A comparison of the strongest predictors computed by Linear Regression and Random Forest in predicting the Heating & Cooling Load of buidings.
The effect of eight input variables (relative compactness, surface area, wall area, roof area, overall height, orientation, glazing area, glazing area distribution) on two output variables, namely heating load (HL) and cooling load (CL), of residential buildings is investigated using a statistical machine learning framework. We have to use a number of classical and non-parametric statistical analytic tools to carefully analyze the strength of each input variable's correlation with each of the output variables in order to discover the most strongly associated input variables. We need to estimate HL and CL, we can compare a traditional linear regression approach to a sophisticated state-of-the-art nonlinear non-parametric method, random forests.

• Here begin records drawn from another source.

/-!
# Ring 2 · sub-cell AbelianAll (ALL ABELIAN VARIETIES), André axis, part XXIII-c — `B_min` AS ONE LEFSCHETZ COMPONENT PER
# PRIMITIVE DEGREE: the primitive lift (Prim)_t(r) from the SINGLE clause `A_r(𝒳, K)` (`L_K^{d+1-2r} : Nʳ(𝒳) → N^{d+1-r}(𝒳)`
# ONTO) of Grothendieck's standard conjecture `A` for the total space — at EVERY point of EVERY compact abelian pencil; the
# whole André-axis lift from the graded clauses; W₆ with rank-one `H⁴`-invariants from `A₃(𝒳⁷, K)` ALONE

HONEST FRAMING (page 1, verbatim): **research route, not a corollary; conditional on HC_CM plus one named
minimal statement.** Cell line: research route conditional on HC_CM; not a corollary; Q11.4-sentence-2
already refuted in dim ≥ 3. Nothing in this file proves a case of the Hodge conjecture for an abelian variety; `HC_CM`
(`Theses.RankFourFaces.CMAbelianHodge`) does not occur in this file (the node-level rows are part XXIII-d); item
`Theses.RankFourFaces.CMToAbelian` (stmt-16267) OPEN and not closed here. Seat `pub-hodge-ring2-ab-andre-2`, gen 15; brief (ii)
"minimise: replace B by algebraicity of specific Lefschetz components — record each version" and (iii) "B for abelian varieties
is known (Lieberman) — identify precisely why that does not suffice; smallest open instance as a find-the-cycle problem".

## The argument (`f : 𝒳 ⟶ S` compact pencil of abelian `d`-folds, `t` any point, `j = j_t`, `K = D.Hη`, `κ = j^*K`, `2(p+1) + m = d`)

`θ = (L_K^{m+1})⁻¹ : H^{2(p+1+m+1)}(𝒳) ⥲ H^{2(p+1)}(𝒳)`, `N = θ j_* L_κᵐ`, `M = N j^* ∈ End H^{2(p+1)}(𝒳)`, `Φ = j^* N`, `pr` the
`κ`-primitive projection, `Ψ = pr ∘ Φ`.
(1) ALGEBRAICITY FROM `A_{p+1}(𝒳, K)`: if `j^*W ∈ N^{p+1}(X_t)` then `j_* L_κᵐ j^*W ∈ N^{p+1+m+1}(𝒳)` and the clause gives an
ALGEBRAIC `x` with `L_K^{m+1}x = j_*L_κᵐj^*W`, i.e. `x = MW`; inductively `M^{l+1}W ∈ N^{p+1}(𝒳)` (`W` itself need not be algebraic).
(2) `Φ` KILLS THE COPRIMITIVE INVARIANT CLASSES: `Φ(L_κ^{s+1} j^*B) = j^*θ([X_t] ∪ L_K^{m+s+1}B) = j^*([X_t] ∪ L_KˢB) = 0` since
`j^*[X_t] = 0` (part XV-a); hence `Φ(j^*W) = Φ(pr j^*W)` and `pr j^*(MˡW) = Ψˡ(j^*W)` for `j^*W` primitive.
(3) `Ψ` preserves `E = P ∩ Im j^*` and is INJECTIVE there (part XXIII-b, Hodge–Riemann on the total space); by Cayley–Hamilton
(`Ψ|_E` injective endomorphism of a finite-dimensional space, part XXII-c `exists_sum_smul_pow_comp_eq_id`)
`ξ = Σ c_k Ψ^{k+1}ξ = pr j^* W'` with `W' = Σ c_k M^{k+1}W` ALGEBRAIC.
(4) the top primitive part of `j^*W'` lies in `j^*N^{p+1}(𝒳)` (part XXIII-b §5, using (L)_t(p)). Hence `ξ ∈ j^*N^{p+1}(𝒳)`.
WHERE LIEBERMAN STOPS AND WHAT REPLACES `B(𝒳)`: `B(X_t)` (Lieberman) supplies Kleiman's clause on the FIBRE (parts XXI/XXII); the one
input from the NON-abelian total space is the surjectivity `L_K^{m+1} : N^{p+1}(𝒳) → N^{p+1+m+1}(𝒳)` — one bidegree of `A(𝒳, K)`
per primitive degree, instead of `B(𝒳)` (node (5)) or the whole of `A(𝒳, η)` (ab-andre-1's node `CMPointedPencilStandardA`); the
Hodge–Riemann relations of `𝒳` make the fixed-point scheme `Ψ` invertible, so that NO numerical equivalence / conjecture `D` on `𝒳`
is needed (contrast parts XVIII-a…e: `A` below AND at the degree, through `D`).

## What is proved (theorems only; no definition, no named fact, no sorry; `HC_CM` absent)

§6 **`primitiveLift_succ_of_lefschetzDegree`** ((L)_t(p) ∧ `A(X_t,κ)` below `p+1` ∧ `A_{p+1}(𝒳,K)` ⟹ (Prim)_t(p+1)). §7
`exists_kaehlerRationalDatum_polarization_fibres` (data `D` whose class polarises every fibre exist),
**`primitiveLift_succ_of_lefschetzDegree'`** (the fibre clause discharged by Lieberman, part XXII-d),
**`comap_le_sup_of_forall_lefschetzDegree`** (the lift in EVERY degree at `t` from the clauses `A_r(𝒳,K)`, `4 ≤ 2r ≤ d`),
**`forall_comap_le_sup_of_rankOne_of_lefschetzDegree_three`** (W₆: on a compact pencil of abelian SIXFOLDS with rank-one
`H⁴`-invariants at `t`, the whole lift at `t` ⟸ `L_K : N³(𝒳) → N⁴(𝒳)` onto — the find-the-cycle problem of RING2-MAP AA2.102/107
traded for: every codimension-`4` algebraic class of the sevenfold is homologically `K ∪` a codimension-`3` algebraic class).
EDGE LABELS (RING2-MAP §AbelianAll gen 15): all K (kernel, no fact, no `HC_CM`).

References: Grothendieck1968 (§3 p. 196); Kleiman1968AlgebraicCycles (§3, Prop. 3.8); Lieberman1968 (Thm. 1); Milne2020HodgeClassesAV
(Prop. 1 p. 7); Andre1996Motifs (§5.1, §6.3 Remarque 2); Abdulali1994FamiliesAV (p. 1122, Conj. 5.3); VoisinHodgeI2002 (§6.2.3
Cor. 6.26, §6.3.2 Thm. 6.32, §7.1.2); VoisinHodgeII2003 (Thm. 4.18, Prop. 9.20); vanGeemen1994HodgeAV (Thm. 6.12).
-/

noncomputable section

set_option linter.dupNamespace false

namespace Summit.HodgeConjecture.HodgeConjecture.Ring2.AbelianAll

We perform energy analysis using 12 different building shapes simulated in Ecotect. The buildings differ with respect to the glazing area, the glazing area distribution, and the orientation, amongst other parameters. We simulate various settings as functions of the afore-mentioned characteristics to obtain 768 building shapes. The dataset comprises 768 samples and 8 features, aiming to predict two real valued responses. It can also be used as a multi-class classification problem if the response is rounded to the nearest integer.
The dataset contains eight attributes (or features, denoted by X1...X8) and two responses (or outcomes, denoted by y1 and y2). The aim is to use the eight features to predict each of the two responses.
- X1 Relative Compactness
- X2 Surface Area
- X3 Wall Area
- X4 Roof Area
- X5 Overall Height
- X6 Orientation
- X7 Glazing Area
- X8 Glazing Area Distribution
- y1 Heating Load - Target
- y2 Cooling Load - Target
- Programming Language – Python
- Data Analysis – Pandas
- Data Visualization – Matplotlib, Seaborn
- ML Algorithms – Linear Regression, Random Forest Regression
- Performance Evaluation – Accuracy Score
- All the features were renamed for better readability.
- Feature extraction was performed. Floor Area was introduced into the dataset.
- EDA was performed to check for multicollinearity and eliminate the same
- The results of prediction was evaluated using accuracy score.
- The best model can be decided based on the accuracy score
- Important features(i.e. strongest predictors) were computed from the coefficients(weights) and attributes available within the model.
- Evaluation metrics and Feature importance have been tabulated.
- We observed that Surface_Area = Wall_Area + 2 x Roof_Area. We know that, Roof_Area = Floor_Area in buildings, a new feature Floor_Area was introduced into the dataset thus making Surface_Area = Wall_Area + Roof_Area + Floor_Area
- Relative Compactness and Surface Area are inversely proportional. Since Wall_Area (WA), Floor_Area (FA), and Roof_Area (RA) are directly proportional to Surface Area(SA), Relative Compactness is inversely proportional to RA, WA, FA also.
- The dependent variables Heating_Load & Cooling_Load itself are directly proportional to each other. Therefore, further investigation is required whether either of them can be dropped for Linear Regression.
- Investigation required if we can eliminate either of the regressands since they are directly proportional to each other.
- Eliminating one of them will make applying gradient descent easier by which Linear Regression can be optimized
- Industry experts to be consulted to get details about the optimum loads so that building can be modelled in a very sustainable manner to consume the right amount of electricity.